### Given records
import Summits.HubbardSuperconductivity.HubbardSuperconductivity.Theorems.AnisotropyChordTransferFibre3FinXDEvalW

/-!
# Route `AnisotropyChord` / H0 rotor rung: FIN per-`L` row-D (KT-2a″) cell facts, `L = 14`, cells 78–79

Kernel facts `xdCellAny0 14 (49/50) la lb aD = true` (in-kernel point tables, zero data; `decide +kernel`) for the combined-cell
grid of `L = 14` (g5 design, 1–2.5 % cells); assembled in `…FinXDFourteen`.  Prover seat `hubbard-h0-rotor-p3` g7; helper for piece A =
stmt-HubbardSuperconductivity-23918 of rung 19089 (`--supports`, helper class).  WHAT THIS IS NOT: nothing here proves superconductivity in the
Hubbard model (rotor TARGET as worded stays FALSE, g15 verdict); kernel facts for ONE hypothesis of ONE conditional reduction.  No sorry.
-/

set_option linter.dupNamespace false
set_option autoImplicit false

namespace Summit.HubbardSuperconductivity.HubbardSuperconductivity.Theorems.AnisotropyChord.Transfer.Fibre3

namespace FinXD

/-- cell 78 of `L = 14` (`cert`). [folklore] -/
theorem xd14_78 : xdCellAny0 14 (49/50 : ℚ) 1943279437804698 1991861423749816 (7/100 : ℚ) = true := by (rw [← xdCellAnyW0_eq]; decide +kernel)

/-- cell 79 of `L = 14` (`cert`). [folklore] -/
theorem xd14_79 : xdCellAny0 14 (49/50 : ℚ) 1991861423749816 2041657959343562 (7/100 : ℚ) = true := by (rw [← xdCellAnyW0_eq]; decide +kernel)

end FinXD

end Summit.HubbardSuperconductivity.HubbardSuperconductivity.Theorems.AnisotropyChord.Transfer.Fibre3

* * *

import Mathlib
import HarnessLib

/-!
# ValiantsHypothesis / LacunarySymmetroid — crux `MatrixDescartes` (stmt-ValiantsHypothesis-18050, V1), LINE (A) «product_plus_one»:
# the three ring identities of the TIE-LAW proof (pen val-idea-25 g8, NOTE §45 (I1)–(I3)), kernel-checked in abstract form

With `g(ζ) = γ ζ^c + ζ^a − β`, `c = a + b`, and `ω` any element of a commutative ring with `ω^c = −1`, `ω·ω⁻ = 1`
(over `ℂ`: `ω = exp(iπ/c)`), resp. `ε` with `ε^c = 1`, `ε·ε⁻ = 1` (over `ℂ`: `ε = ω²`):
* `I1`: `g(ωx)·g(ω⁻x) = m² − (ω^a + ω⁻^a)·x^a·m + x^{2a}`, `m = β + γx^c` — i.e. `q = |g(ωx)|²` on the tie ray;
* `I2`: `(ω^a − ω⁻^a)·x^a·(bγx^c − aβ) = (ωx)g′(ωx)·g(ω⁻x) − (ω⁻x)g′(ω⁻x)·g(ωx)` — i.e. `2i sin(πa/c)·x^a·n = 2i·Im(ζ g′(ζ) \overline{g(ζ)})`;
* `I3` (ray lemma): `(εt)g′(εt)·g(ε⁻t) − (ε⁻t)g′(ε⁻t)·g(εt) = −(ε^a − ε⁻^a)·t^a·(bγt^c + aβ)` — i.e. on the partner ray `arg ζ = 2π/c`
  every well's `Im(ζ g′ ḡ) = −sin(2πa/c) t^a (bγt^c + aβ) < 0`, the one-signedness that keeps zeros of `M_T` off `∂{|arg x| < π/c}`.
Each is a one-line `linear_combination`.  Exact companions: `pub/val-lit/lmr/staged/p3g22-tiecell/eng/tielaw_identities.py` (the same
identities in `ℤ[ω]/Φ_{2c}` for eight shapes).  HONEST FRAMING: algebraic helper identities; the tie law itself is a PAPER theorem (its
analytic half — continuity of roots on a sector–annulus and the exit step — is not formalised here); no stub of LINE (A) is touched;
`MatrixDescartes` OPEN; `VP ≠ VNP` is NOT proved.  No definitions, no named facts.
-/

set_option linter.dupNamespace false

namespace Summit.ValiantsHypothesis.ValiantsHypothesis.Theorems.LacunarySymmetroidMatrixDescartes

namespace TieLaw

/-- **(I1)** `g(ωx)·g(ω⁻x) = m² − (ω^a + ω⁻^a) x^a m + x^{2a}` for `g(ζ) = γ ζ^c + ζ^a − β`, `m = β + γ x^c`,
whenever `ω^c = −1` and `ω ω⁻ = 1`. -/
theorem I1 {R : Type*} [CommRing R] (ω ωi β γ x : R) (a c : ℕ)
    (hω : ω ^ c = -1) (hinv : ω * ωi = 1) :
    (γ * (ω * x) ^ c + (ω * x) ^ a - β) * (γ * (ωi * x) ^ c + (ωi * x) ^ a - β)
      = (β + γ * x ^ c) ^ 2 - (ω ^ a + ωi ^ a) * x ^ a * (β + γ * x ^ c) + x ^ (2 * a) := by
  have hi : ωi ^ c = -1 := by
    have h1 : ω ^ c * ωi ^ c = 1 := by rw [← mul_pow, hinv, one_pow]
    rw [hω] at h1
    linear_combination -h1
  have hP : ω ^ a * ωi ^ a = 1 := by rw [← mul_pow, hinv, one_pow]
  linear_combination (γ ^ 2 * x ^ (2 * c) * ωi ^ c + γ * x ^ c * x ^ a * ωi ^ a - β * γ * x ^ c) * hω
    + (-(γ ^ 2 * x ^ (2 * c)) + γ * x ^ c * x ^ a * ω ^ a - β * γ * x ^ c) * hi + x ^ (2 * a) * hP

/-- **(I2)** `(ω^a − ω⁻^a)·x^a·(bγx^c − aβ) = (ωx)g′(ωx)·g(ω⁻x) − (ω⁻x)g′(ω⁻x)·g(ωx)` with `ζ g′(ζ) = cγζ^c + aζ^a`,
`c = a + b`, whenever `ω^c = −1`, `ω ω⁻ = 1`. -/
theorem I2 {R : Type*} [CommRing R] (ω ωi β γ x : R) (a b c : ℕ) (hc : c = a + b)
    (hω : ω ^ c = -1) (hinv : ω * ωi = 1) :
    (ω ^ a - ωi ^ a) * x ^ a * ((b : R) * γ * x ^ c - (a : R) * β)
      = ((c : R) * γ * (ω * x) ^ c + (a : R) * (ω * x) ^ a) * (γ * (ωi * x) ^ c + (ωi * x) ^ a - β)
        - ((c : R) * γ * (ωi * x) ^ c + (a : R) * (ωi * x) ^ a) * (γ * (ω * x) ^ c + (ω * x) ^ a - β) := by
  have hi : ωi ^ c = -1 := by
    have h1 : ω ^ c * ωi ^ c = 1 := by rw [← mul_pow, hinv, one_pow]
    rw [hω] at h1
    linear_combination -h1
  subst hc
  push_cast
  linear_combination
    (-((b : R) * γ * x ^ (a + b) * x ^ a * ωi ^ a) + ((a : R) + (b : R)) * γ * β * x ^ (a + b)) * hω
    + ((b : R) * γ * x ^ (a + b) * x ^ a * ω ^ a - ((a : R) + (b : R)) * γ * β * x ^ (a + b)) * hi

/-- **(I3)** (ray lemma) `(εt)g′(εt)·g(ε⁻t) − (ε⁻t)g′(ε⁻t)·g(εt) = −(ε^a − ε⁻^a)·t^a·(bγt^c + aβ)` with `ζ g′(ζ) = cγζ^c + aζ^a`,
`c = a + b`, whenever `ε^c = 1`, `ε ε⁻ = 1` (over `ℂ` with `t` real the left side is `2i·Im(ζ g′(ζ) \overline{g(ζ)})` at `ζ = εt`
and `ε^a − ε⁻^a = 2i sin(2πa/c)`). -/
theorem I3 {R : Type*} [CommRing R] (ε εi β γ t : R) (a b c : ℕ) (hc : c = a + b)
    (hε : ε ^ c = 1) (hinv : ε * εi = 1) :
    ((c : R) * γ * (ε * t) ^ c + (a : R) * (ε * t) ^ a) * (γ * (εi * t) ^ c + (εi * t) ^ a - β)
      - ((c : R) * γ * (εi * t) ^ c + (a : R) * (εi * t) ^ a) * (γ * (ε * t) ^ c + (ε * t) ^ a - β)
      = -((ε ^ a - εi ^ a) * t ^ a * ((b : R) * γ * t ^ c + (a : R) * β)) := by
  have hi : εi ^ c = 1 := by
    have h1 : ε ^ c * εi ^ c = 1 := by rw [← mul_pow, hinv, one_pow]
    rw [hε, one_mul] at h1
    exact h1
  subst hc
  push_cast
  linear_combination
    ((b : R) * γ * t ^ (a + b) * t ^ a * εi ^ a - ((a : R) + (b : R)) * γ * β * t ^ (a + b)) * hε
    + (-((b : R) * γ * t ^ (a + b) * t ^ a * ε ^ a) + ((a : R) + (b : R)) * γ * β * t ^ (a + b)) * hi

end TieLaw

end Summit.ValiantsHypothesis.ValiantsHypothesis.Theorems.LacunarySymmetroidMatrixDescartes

### What the task asks
Go through the records above and count the lines with the word "lemma" in them. Answer with the number only.

### Result for this task
2